原本:ふるさと|島崎藤村|實業之日本社(1920/12/5)

提醒:由于本文的第一人称“爸爸”=“我”,所以文中出现的奶奶=“我”的妈妈,爷爷=“我”的爸爸,阿姨=“我”的姐姐,叔叔=“我”的哥哥。(藤村是家中的老幺)

前言、1~10       


    十一 庄吉爷爷

  你们知道荒神大人吧。看,厨房的灶台上供奉着的神明就是荒神大人了。除了像那样镇火的荒神,爸爸的村子里还供奉着各种各样的神明。将糁粉[1]制的团子做成茧玉[2],用竹枝串起来,供奉给守护蚕的神明;为了生病倒下的马,供奉马头观音;为祈愿路过的旅人的平安,供奉道祖神。

  我还记得有一次跟着老仆爷爷,去向山神大人献年糕的事情。向汤舟泽方向延伸的山的尽头处,祭祀着山神大人。我们去那个小祠堂前,放上米粉做的年糕作为供品。由于那周围全是深山,如果不跟着老仆去的话,小时候的我是没法一个人成行的。

  山与林是我的故乡。年岁增长到如今,仍然忘不了的,正是那故乡。我随老仆去了深林中,那儿有老仆伐过的树木,也有堆积的松叶。老仆背着这些木头和松叶,回到了家中的小木屋。

  老仆爷爷名叫庄吉,在我还没出生的时候就在家里做帮佣了。

  “嗨哟、嗨哟。”

  老仆把从山里扛来的木头卸下,在小木屋里切割。这位老仆宽大而粗糙的手因受寒而皲裂,贴满膏药。他是一位正直而和蔼的老人。

  老仆把从山里砍来的木头捆好放在小木屋里,把用作柴火的松叶也捆好,只把需要的份运到了家中的炉旁。每一天,炉边都燃着红煌煌的火焰。篝火映红了太奶奶、爷爷、奶奶、叔叔、阿姨的脸,女佣雏的脸,以及家中的种种。在那欢乐的炉边,有用长竹筒、鱼形、绳组成的被烟熏黑的活动吊钩[3],有用大锅煮东西的地方,也有一家人聚集用餐的地方。在我们村,天气转寒后,每天都会烤芋头烧饼,早餐时代替米饭做主食。在用荞麦粉和芋头做成的烧饼的烤焦部分糊上白萝卜泥,趁着它还松软热乎,在火边吃掉,可是相当美味。当散发着荞麦香味的饼皮里露出一大个洁白的芋头的时候,不知有多开心。老仆哪怕是在吃饭的时候,也穿着草鞋踩在火炉的角落里,直到傍晚,差事告一段落,才会脱下草鞋。炉边陈旧的屏风一侧,是老仆晚上做事的地方。老仆在那里放着新鲜稻草等,给我做小草履鞋,也做给自己穿的草鞋。这时,他就开始讲睡前故事。

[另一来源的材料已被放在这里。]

import Mathlib
import Literature.AlgebraicGeometry.Resolution.CompletedChainPointStep
import Literature.AlgebraicGeometry.Resolution.NonRationalStepSolvable
import Literature.AlgebraicGeometry.Resolution.TotalPreparation
import Literature.AlgebraicGeometry.Resolution.PolygonMinimality
import HarnessLib

/-!
# The non-rational point step of the transport down the completed chain (`τ = 1` endgame, brick R-3)

Topic: `Literature/AlgebraicGeometry/Resolution`. V. Cossart, U. Jannsen, S. Saito, LNM 2270 (2020),
Thm. 14.4 («`β_{x′} < β_x` when `k(x′) ≠ k(x)`»), Lemma 14.8, and the proof of Thm. 13.7 («by the
completeness of `R₀` we can choose a totally prepared label»), Thm. 8.24 [cite: CossartJannsenSaito2020, Thm. 14.4];
V. Cossart, O. Piltant, J. Algebra 320 (2008), Lemma 4.5 (2) [cite: CossartPiltant2008, Lemma 4.5];
H. Matsumura, *Commutative Ring Theory*, §8 [cite: Matsumura1987, Thm. 8.11].

OURS (brick R-3 of the completed-chain descent, architecture OPTION R): ONE NON-RATIONAL POINT STEP of the
transport of the totally prepared adapted system `x = (ŷ, u, ŵ)` of `R̂` down a point step `φ : R → R'`
whose near point is NOT rational over `x` and is described, for every adapted label `(y, u, w)` of `R`,
by the contract clause `hnonrat` (the data `t, P, y′` of `PointStepTrichotomy` (iii) with the residue
criterion and `k(x′) = k(x)(t̄)`): a totally prepared adapted system `x′` of `R̂′` with
`x′ 1 = ι′(φ u)`, non-empty polygon, a monic element, **`β(x′) < β(x)`**, and the precision clause for
the new third parameter `x′ 2 = P̂(t̂)`. Engine: the completed chart data (density + shear), the
prepared `β`-drop `exists_prepared_label_nonRationalStep` (B6-nr) in `R̂ → R̂′`, re-total-preparation
in the complete ring `R̂′` (`exists_preparedUpTo_forall_of_forall_not_le`, needs «no permissible formal
surface» `hNS'`) and the persistence of `(α, β)` under it (`alphaS_betaS_shiftZ_eq_of_vPrepared`).
F-71 / T1 / N2 NOT proved; no summit statement is proved. AI-written; weaker than expert review.
-/

noncomputable section

open IsLocalRing MvPolynomial

namespace Literature.AlgebraicGeometry.Resolution

universe u

/-! ## Small tools -/

section Tools

variable {S : Type u} [CommRing S]

/-- `(a + s b, b, d + t b) = (a, b, d)` as ideals. [cite: Matsumura1987, Thm. 8.11] -/
theorem span_triple_shear_eq' (a b d s t : S) :
    Ideal.span ({a + s * b, b, d + t * b} : Set S) = Ideal.span {a, b, d} := by
  apply le_antisymm
  · rw [Ideal.span_le, Set.insert_subset_iff, Set.insert_subset_iff, Set.singleton_subset_iff]
    refine ⟨?_, ?_, ?_⟩
    · exact Ideal.add_mem _ (Ideal.subset_span (by simp))
        (Ideal.mul_mem_left _ _ (Ideal.subset_span (by simp)))
    · exact Ideal.subset_span (by simp)
    · exact Ideal.add_mem _ (Ideal.subset_span (by simp))
        (Ideal.mul_mem_left _ _ (Ideal.subset_span (by simp)))
  · rw [Ideal.span_le, Set.insert_subset_iff, Set.insert_subset_iff, Set.singleton_subset_iff]
    have hb : b ∈ Ideal.span ({a + s * b, b, d + t * b} : Set S) := Ideal.subset_span (by simp)
    refine ⟨?_, hb, ?_⟩
    · have h1 : a + s * b ∈ Ideal.span ({a + s * b, b, d + t * b} : Set S) := Ideal.subset_span (by simp)
      have h := Ideal.sub_mem _ h1 (Ideal.mul_mem_left _ s hb)
      rwa [add_sub_cancel_right] at h
    · have h1 : d + t * b ∈ Ideal.span ({a + s * b, b, d + t * b} : Set S) := Ideal.subset_span (by simp)
      have h := Ideal.sub_mem _ h1 (Ideal.mul_mem_left _ t hb)
      rwa [add_sub_cancel_right] at h

/-- `(a + t, b, d) = (a, b, d)` for `t ∈ (b, d)`. [cite: Matsumura1987, Thm. 8.11] -/
theorem span_triple_add_eq_of_mem (a b d t : S) (ht : t ∈ Ideal.span ({b, d} : Set S)) :
    Ideal.span ({a + t, b, d} : Set S) = Ideal.span {a, b, d} := by
  have hmem : ∀ y : S, t ∈ Ideal.span ({y, b, d} : Set S) := by
    intro y
    rw [Ideal.span_insert]
    exact Ideal.mem_sup_right ht
  apply le_antisymm
  · rw [Ideal.span_le, Set.insert_subset_iff, Set.insert_subset_iff, Set.singleton_subset_iff]
    exact ⟨Ideal.add_mem _ (Ideal.subset_span (by simp)) (hmem a), Ideal.subset_span (by simp),
      Ideal.subset_span (by simp)⟩
  · rw [Ideal.span_le, Set.insert_subset_iff, Set.insert_subset_iff, Set.singleton_subset_iff]
    refine ⟨?_, Ideal.subset_span (by simp), Ideal.subset_span (by simp)⟩
    have h1 : a + t ∈ Ideal.span ({a + t, b, d} : Set S) := Ideal.subset_span (by simp)
    have h := Ideal.sub_mem _ h1 (hmem (a + t))
    rwa [add_sub_cancel_right] at h

variable [IsRegularLocalRing S]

  从这位敬爱的老人口中,我听到过从庄稼地里露出头的狸猫与貉的故事,从山里飞出来的野鸡的故事,以及据说住在深山里的可怕的狼和山狗的故事等等,不知不觉困意袭来,听着老仆的声音,在炉边沉入梦乡。

  [1] 糁粉:将精白的粳米洗净并干燥后磨碎形成的粉。

  [2] 茧玉:用柳树等的树枝将茧形的年糕或团子串起来形成的小年的装饰物。过去为祈愿养蚕丰收而制作,现在多作为神社或寺的吉祥物售卖。

    

  [3] 活动吊钩:原文为“自在鍵”,吊在地炉或灶台上方,用以挂锅、釜、铁壶等物,并能自由地调整距离的吊钩。

    

    十二 采草

  小时候,家里不让爸爸在身上带钱,这养成了一种习惯,我认为钱不是小孩子该带的东西,因此也不知道可以从荷包里掏出钱来买自己喜欢的东西。只有在村子举办节日庆典时,才会从家里要来零花钱去买点什么。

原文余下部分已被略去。